(CNN) — Jennifer Riordan, a well-known leader and altruist from New Mexico, died Tuesday when a Southwest Airlines jet engine failed midair and its debris blew up a window.
Riordan, 43, was making her way back home to Albuquerque, New Mexico, when a terrifying episode ensued about 20 minutes after her plane left New York’s LaGuardia Airport.
Passengers had to pull her back into the plane when she was sucked out of the shattered window. She died at a Philadelphia hospital after the plane made an emergency landing, authorities said.
Hers was the first death from an in-flight incident in company history, the airline said.
Riordan had dedicated her life to philanthropy, helping others in Albuquerque and the Southwest region, colleagues said.
In her role as vice president of community relations at Wells Fargo in Albuquerque, Riordan managed the volunteer service of more than 1,000 employees since 2008, according to her LinkedIn profile.
In a statement, Wells Fargo called her “a well-known leader who was loved and respected.”
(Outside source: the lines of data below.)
/-- Coefficients of `y^d + A₀(x')` at `x'^β y^n`. -/
theorem coeff_X_pow_add_rename {m : ℕ} (d : ℕ) (G : MvPowerSeries (Fin m) k) (β : Fin m →₀ ℕ) (n : ℕ) :
    coeff (Finsupp.embDomain (Fin.succAboveEmb (Fin.last m)) β + Finsupp.single (Fin.last m) n)
        ((X (Fin.last m) : MvPowerSeries (Fin (m + 1)) k) ^ d + rename (Fin.succAboveEmb (Fin.last m)) G) =
      (if d = n ∧ β = 0 then 1 else 0) + (if n = 0 then coeff β G else 0) := by
  classical
  rw [map_add, TschirnhausForm.coeff_emb_add_single_rename, coeff_X_pow]
  congr 1
  by_cases h : d = n ∧ β = 0
  · rw [if_pos h, if_pos]
    rw [h.2, Finsupp.embDomain_zero, zero_add, h.1]
  · rw [if_neg h, if_neg]
    intro hE
    apply h
    have hl := DFunLike.congr_fun hE (Fin.last m)
    rw [TschirnhausForm.emb_add_single_last, Finsupp.single_eq_same] at hl
    refine ⟨hl.symm, ?_⟩
    ext j
    have hj := DFunLike.congr_fun hE (Fin.castSucc j)
    rw [TschirnhausForm.emb_add_single_castSucc, Finsupp.single_eq_of_ne (Fin.castSucc_lt_last j).ne] at hj
    exact hj
import Summits.HubbardSuperconductivity.HubbardSuperconductivity.Theorems.AnisotropyChordTransferFibre3FinXDEvalW

/-!
# Route `AnisotropyChord` / H0 rotor rung: FIN per-`L` row-D (KT-2a″) cell facts, `L = 20`, cells 22–22

Kernel facts `xdCellAny0 20 (49/50) la lb aD = true` (in-kernel point tables, zero data; `decide +kernel`) for the combined-cell
grid of `L = 20` (g5 design, 1–2.5 % cells); assembled in `…FinXDTwenty`.  Prover seat `hubbard-h0-rotor-p3` g7; helper for piece A =
stmt-HubbardSuperconductivity-23918 of rung 19089 (`--supports`, helper class).  WHAT THIS IS NOT: nothing here proves superconductivity in the
Hubbard model (rotor TARGET as worded stays FALSE, g15 verdict); kernel facts for ONE hypothesis of ONE conditional reduction.
-/

set_option linter.dupNamespace false
set_option autoImplicit false

namespace Summit.HubbardSuperconductivity.HubbardSuperconductivity.Theorems.AnisotropyChord.Transfer.Fibre3

namespace FinXD

/-- cell 22 of `L = 20` (`cert`). [folklore] -/
theorem xd20_22 : xdCellAny0 20 (49/50 : ℚ) 231482244046509 237269300147672 (2/25 : ℚ) = true := by (rw [← xdCellAnyW0_eq]; decide +kernel)

end FinXD

end Summit.HubbardSuperconductivity.HubbardSuperconductivity.Theorems.AnisotropyChord.Transfer.Fibre3
import Summits.QuantumFields.YangMills.Theorems.F4SubCurvatureDoorShortRootRigidityPlanarExponentialMoments
import Mathlib
import HarnessLib

/-!
# LINE g20-A «angular type» (crux ⟨stmt-QuantumFields-23035⟩ `ShortRootRigidity`) — rung R-S3c `PlanarInitialAperture` BY NAME

Owner file `Cruxes/ShortRootRigidity/Lines/angular_type_rungs.lean` v3 (planner ym-idea-3 g21, sha16 a8a830bd1d79bc63).  This file restates the
vocabulary `IsPlanarLF`, `HasAperture` and the rung `PlanarInitialAperture` CHARACTER-IDENTICALLY and proves
`planarInitialAperture_holds : PlanarInitialAperture`.

PROOF (pinning, the planar twin of `…RationalToGeneralConePinning`).  Let `c` be the aperture of the tree theorem
`planarExponentialMoments` (S2, frs-p2 g15) for `k`.  For a planar Laplace–Fourier measure `μ` of `k` and `t ≥ 1/c`, every `y'` with `‖y'‖ ≥ c t ≥ 1`
has `|k y'| ≤ C_k` (boundedness clause of `InPlanarClass`), so S2 at `β = ±(c/2)t` gives `∫ e^{−tE ± (c/2)t p} dμ ≤ 2C_k`, hence
`∫ e^{−t(E − (c/2)|p|)} dμ ≤ 4C_k` for all `t ≥ 1/c`; on the slab `{(c/2)|p| − E ≥ δ}` the integrand is `≥ e^{tδ}`, so the slab is null, and
`{E < (c/2)|p|}` is a countable union of slabs: `HasAperture μ (c/2)`.

HONEST LABEL: one rung (S) of the OPEN stub (C) `stub_planarSpectralCone`; R-S3a/b/d, (C), ⟨23035⟩, ⟨23125⟩, R2d and the Yang–Mills mass gap
remain OPEN; no summit is proved by a line.  Lead seat `ym-line-sfw-p2` g75 (cell ym-idea-1, free hands).
-/

set_option autoImplicit false

noncomputable section

open MeasureTheory Filter Topology Set
open scoped BigOperators ENNReal

namespace Summit.QuantumFields.YangMills.Theorems.F4SubCurvatureDoorPlanarInitialApertureRegistered

open Summit.QuantumFields.YangMills.Theorems.F4SubCurvatureDoorSliceDensityRegistered (E2)
open Summit.QuantumFields.YangMills.Theorems.F4SubCurvatureDoorSliceInClassRegistered (InPlanarClass)
open Summit.QuantumFields.YangMills.Theorems.F4SubCurvatureDoorPlanarFrameTimeHolomorphyRegistered (mk2)
open Summit.QuantumFields.YangMills.Theorems.F4SubCurvatureDoorPlanarExponentialMomentsRegistered (planarExponentialMoments)

/-! ## Vocabulary and the rung (character-identical with `Lines/angular_type_rungs.lean` v3) -/

/-- A planar Laplace–Fourier representing measure of the frame-`0` transform of `k` (the binder shape of `PlanarExponentialMoments` and of
`Theorems.F4SubCurvatureDoorShortRootRigidityPlanarNarrowTube.planarNarrowTube`, named). [problem-side vocabulary] -/
def IsPlanarLF (k : E2 → ℝ) (μ : Measure (ℝ × ℝ)) : Prop :=
  μ (Set.Iio 0 ×ˢ Set.univ) = 0 ∧
    ∀ t : ℝ, 0 < t → Integrable (fun z : ℝ × ℝ => Real.exp (-(t * z.1))) μ ∧
      ∀ x : ℝ, k (mk2 t x) = ∫ z, Real.exp (-(z.1 * t)) * Real.cos (z.2 * x) ∂μ

/-- Aperture `τ` in SUPPORT form: no Laplace–Fourier mass strictly below the cone of slope `τ`. [problem-side vocabulary] -/
def HasAperture (μ : Measure (ℝ × ℝ)) (τ : ℝ) : Prop :=
  μ {z : ℝ × ℝ | z.1 < τ * |z.2|} = 0

/-- **R-S3c · PlanarInitialAperture** (target, S given the tree: `planarExponentialMoments` ✓ gives moments of aperture `c` bounded by `2M`
for EVERY `t`, and pinning as `t → ∞` (`k` bounded outside the unit disc; pattern `Cruxes/RationalToGeneral/Lines/forward_cone_rungs.lean`
`aperture_of_forall_lt`) converts them into support form). -/
def PlanarInitialAperture : Prop :=
  ∀ k : E2 → ℝ, InPlanarClass k → ∃ c : ℝ, 0 < c ∧ ∀ μ : Measure (ℝ × ℝ), IsPlanarLF k μ → HasAperture μ c

/-! ## Planar cone pinning -/

/-- The slab `{κ|p| − E ≥ δ}` is null under a `t`-uniform exponential-moment bound. -/
theorem measure_slab_eq_zero (μ : Measure (ℝ × ℝ)) {κ C t₀ δ : ℝ} (hδ : 0 < δ)
    (h : ∀ t : ℝ, t₀ ≤ t → Integrable (fun z : ℝ × ℝ => Real.exp (-(t * z.1) + κ * t * |z.2|)) μ ∧
        ∫ z : ℝ × ℝ, Real.exp (-(t * z.1) + κ * t * |z.2|) ∂μ ≤ C) :
    μ {z : ℝ × ℝ | δ ≤ κ * |z.2| - z.1} = 0 := by
  set S : Set (ℝ × ℝ) := {z | δ ≤ κ * |z.2| - z.1} with hS
  have hkey : ∀ t : ℝ, t₀ ≤ t → 0 ≤ t → μ S ≤ ENNReal.ofReal (C * Real.exp (-(t * δ))) := by
    intro t ht ht0
    obtain ⟨hint, hle⟩ := h t ht
    have h1 : ENNReal.ofReal (Real.exp (t * δ)) * μ S
        ≤ ∫⁻ z, ENNReal.ofReal (Real.exp (-(t * z.1) + κ * t * |z.2|)) ∂μ := by
      calc ENNReal.ofReal (Real.exp (t * δ)) * μ S = ∫⁻ _ in S, ENNReal.ofReal (Real.exp (t * δ)) ∂μ := by
            rw [setLIntegral_const]
        _ ≤ ∫⁻ z in S, ENNReal.ofReal (Real.exp (-(t * z.1) + κ * t * |z.2|)) ∂μ := by
            refine setLIntegral_mono' (measurableSet_le measurable_const (by fun_prop)) fun z hz => ?_
            refine ENNReal.ofReal_le_ofReal (Real.exp_le_exp.2 ?_)
            have : δ ≤ κ * |z.2| - z.1 := hz
            nlinarith
        _ ≤ ∫⁻ z, ENNReal.ofReal (Real.exp (-(t * z.1) + κ * t * |z.2|)) ∂μ := setLIntegral_le_lintegral _ _
    have h2 : ∫⁻ z, ENNReal.ofReal (Real.exp (-(t * z.1) + κ * t * |z.2|)) ∂μ ≤ ENNReal.ofReal C := by
      rw [← ofReal_integral_eq_lintegral_ofReal hint (ae_of_all _ fun z => (Real.exp_pos _).le)]
      exact ENNReal.ofReal_le_ofReal hle
    have h3 := h1.trans h2
    have hpos : 0 < Real.exp (t * δ) := Real.exp_pos _
    calc μ S = (ENNReal.ofReal (Real.exp (t * δ)))⁻¹ * (ENNReal.ofReal (Real.exp (t * δ)) * μ S) := by
          rw [← mul_assoc, ENNReal.inv_mul_cancel (by simpa using hpos) ENNReal.ofReal_ne_top, one_mul]
      _ ≤ (ENNReal.ofReal (Real.exp (t * δ)))⁻¹ * ENNReal.ofReal C := by gcongr
      _ = ENNReal.ofReal (C * Real.exp (-(t * δ))) := by
          rw [← ENNReal.ofReal_inv_of_pos hpos, ← ENNReal.ofReal_mul (inv_nonneg.2 hpos.le), Real.exp_neg]
          ring_nf
  have htend : Tendsto (fun t : ℝ => ENNReal.ofReal (C * Real.exp (-(t * δ)))) atTop (𝓝 0) := by
    rw [← ENNReal.ofReal_zero]
    refine ENNReal.tendsto_ofReal ?_
    have h1 : Tendsto (fun t : ℝ => Real.exp (-(t * δ))) atTop (𝓝 0) := by
      have : Tendsto (fun t : ℝ => -(t * δ)) atTop atBot :=
        tendsto_neg_atTop_atBot.comp (tendsto_id.atTop_mul_const hδ)
      exact Real.tendsto_exp_atBot.comp this
    simpa using h1.const_mul C
  refine le_antisymm ?_ bot_le
  refine ge_of_tendsto htend ?_
  rw [eventually_atTop]
  exact ⟨max t₀ 0, fun t ht => hkey t (le_trans (le_max_left _ _) ht) (le_trans (le_max_right _ _) ht)⟩

/-- **Planar cone pinning**: a `t`-uniform bound on `∫ e^{−t(E − κ|p|)} dμ` for large `t` forces `HasAperture μ κ`. -/
theorem hasAperture_of_uniform_bound (μ : Measure (ℝ × ℝ)) {κ : ℝ}
    (h : ∃ C t₀ : ℝ, ∀ t : ℝ, t₀ ≤ t →
        Integrable (fun z : ℝ × ℝ => Real.exp (-(t * z.1) + κ * t * |z.2|)) μ ∧
        ∫ z : ℝ × ℝ, Real.exp (-(t * z.1) + κ * t * |z.2|) ∂μ ≤ C) :
    HasAperture μ κ := by
  obtain ⟨C, t₀, hCt⟩ := h
  have hslab : ∀ n : ℕ, μ {z : ℝ × ℝ | (1 : ℝ) / (n + 1) ≤ κ * |z.2| - z.1} = 0 := fun n =>
    measure_slab_eq_zero μ (by positivity) hCt
  have hcov : {z : ℝ × ℝ | z.1 < κ * |z.2|} ⊆ ⋃ n : ℕ, {z : ℝ × ℝ | (1 : ℝ) / (n + 1) ≤ κ * |z.2| - z.1} := by
    intro z hz
    simp only [mem_setOf_eq] at hz
    obtain ⟨n, hn⟩ := exists_nat_one_div_lt (sub_pos.2 hz)
    exact mem_iUnion.2 ⟨n, le_of_lt hn⟩
  exact measure_mono_null hcov (measure_iUnion_null hslab)

/-! ## The rung -/

/-- **RUNG R-S3c (by name): `PlanarInitialAperture`** — aperture `c/2` where `c` is the S2 constant of `planarExponentialMoments`. -/
theorem planarInitialAperture_holds : PlanarInitialAperture := by
  intro k hk
  obtain ⟨c, hc, hmom⟩ := planarExponentialMoments k hk
  obtain ⟨C, hC⟩ := hk.2.1
  refine ⟨c / 2, by positivity, fun μ hμ => ?_⟩
  refine hasAperture_of_uniform_bound μ ⟨2 * C + 2 * C, 1 / c, fun t ht => ?_⟩
  have ht0 : 0 < t := lt_of_lt_of_le (by positivity) ht
  have hct : 1 ≤ c * t := by
    have := mul_le_mul_of_nonneg_left ht hc.le
    rwa [mul_one_div_cancel hc.ne'] at this
  have hM : ∀ y' : E2, c * t ≤ ‖y'‖ → |k y'| ≤ C := fun y' hy' => hC y' (hct.trans hy')
  have hβ : ∀ β : ℝ, |β| = c / 2 * t → |β| < c * t := fun β hβ => by
    rw [hβ]; nlinarith [mul_pos hc ht0]
  have hplus := hmom μ hμ.1 hμ.2 t (c / 2 * t) ht0 (hβ _ (abs_of_pos (by positivity)))
  have hminus := hmom μ hμ.1 hμ.2 t (-(c / 2 * t)) ht0 (hβ _ (by rw [abs_neg, abs_of_pos (by positivity)]))
  obtain ⟨hintP, hleP⟩ := hplus
  obtain ⟨hintM, hleM⟩ := hminus
  have hleP := hleP C hM
  have hleM := hleM C hM
  -- `e^{κt|p|} ≤ e^{κtp} + e^{−κtp}`
  have hpt : ∀ z : ℝ × ℝ, Real.exp (-(t * z.1) + c / 2 * t * |z.2|) ≤
      Real.exp (-(t * z.1) + c / 2 * t * z.2) + Real.exp (-(t * z.1) + -(c / 2 * t) * z.2) := by
    intro z
    rcases le_or_gt 0 z.2 with hz | hz
    · rw [abs_of_nonneg hz]; linarith [Real.exp_pos (-(t * z.1) + -(c / 2 * t) * z.2)]
    · rw [abs_of_neg hz, show c / 2 * t * -z.2 = -(c / 2 * t) * z.2 by ring]
      linarith [Real.exp_pos (-(t * z.1) + c / 2 * t * z.2)]
  have hsum : Integrable (fun z : ℝ × ℝ =>
      Real.exp (-(t * z.1) + c / 2 * t * z.2) + Real.exp (-(t * z.1) + -(c / 2 * t) * z.2)) μ := hintP.add hintM
  have hint : Integrable (fun z : ℝ × ℝ => Real.exp (-(t * z.1) + c / 2 * t * |z.2|)) μ :=
    Integrable.mono' hsum (by fun_prop) (ae_of_all _ fun z => by
      rw [Real.norm_eq_abs, abs_of_pos (Real.exp_pos _)]; exact hpt z)
  refine ⟨hint, ?_⟩
  calc ∫ z : ℝ × ℝ, Real.exp (-(t * z.1) + c / 2 * t * |z.2|) ∂μ
      ≤ ∫ z : ℝ × ℝ, (Real.exp (-(t * z.1) + c / 2 * t * z.2) + Real.exp (-(t * z.1) + -(c / 2 * t) * z.2)) ∂μ :=
        integral_mono hint hsum hpt
    _ = (∫ z : ℝ × ℝ, Real.exp (-(t * z.1) + c / 2 * t * z.2) ∂μ) +
          ∫ z : ℝ × ℝ, Real.exp (-(t * z.1) + -(c / 2 * t) * z.2) ∂μ := integral_add hintP hintM
    _ ≤ 2 * C + 2 * C := add_le_add hleP hleM

end Summit.QuantumFields.YangMills.Theorems.F4SubCurvatureDoorPlanarInitialApertureRegistered

end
Government officials in New Mexico also mourned Riordan’s death.
“This is a tremendous and tragic loss for Jennifer’s family and many others throughout our city,” Albuquerque Mayor Tim Keller said in a statement.
“Her leadership and philanthropic efforts made this a better place every day and she will be terribly missed. We are holding Jennifer and her family in our thoughts.”
She is survived by two children and her husband, Michael Riordan, who was once the chief operating officer for the city of Albuquerque, CNN affiliate KOAT reported.
Riordan had also served on several boards, including the University of New Mexico Alumni Association and the New Mexico Broadcasters Association.
One of her past employers, the University of New Mexico Health Sciences Center, described her as an “amazing community leader, team member, wife and mother.”
“Her passion for our community, our students and our future was unwavering,” the health center said in a statement.
She was also a parishioner at Our Lady of the Annunciation Catholic Church in Albuquerque, the Archdiocese of Santa Fe said.
“We pray for the repose of her soul and for her dear loved ones,” church leaders said.
She graduated from the University of New Mexico in 1999 with a bachelor’s degree in organizational communications and had an associate’s degree from Champlain College in Vermont, according to Mission: Graduate, an initiative of the United Way of Central New Mexico.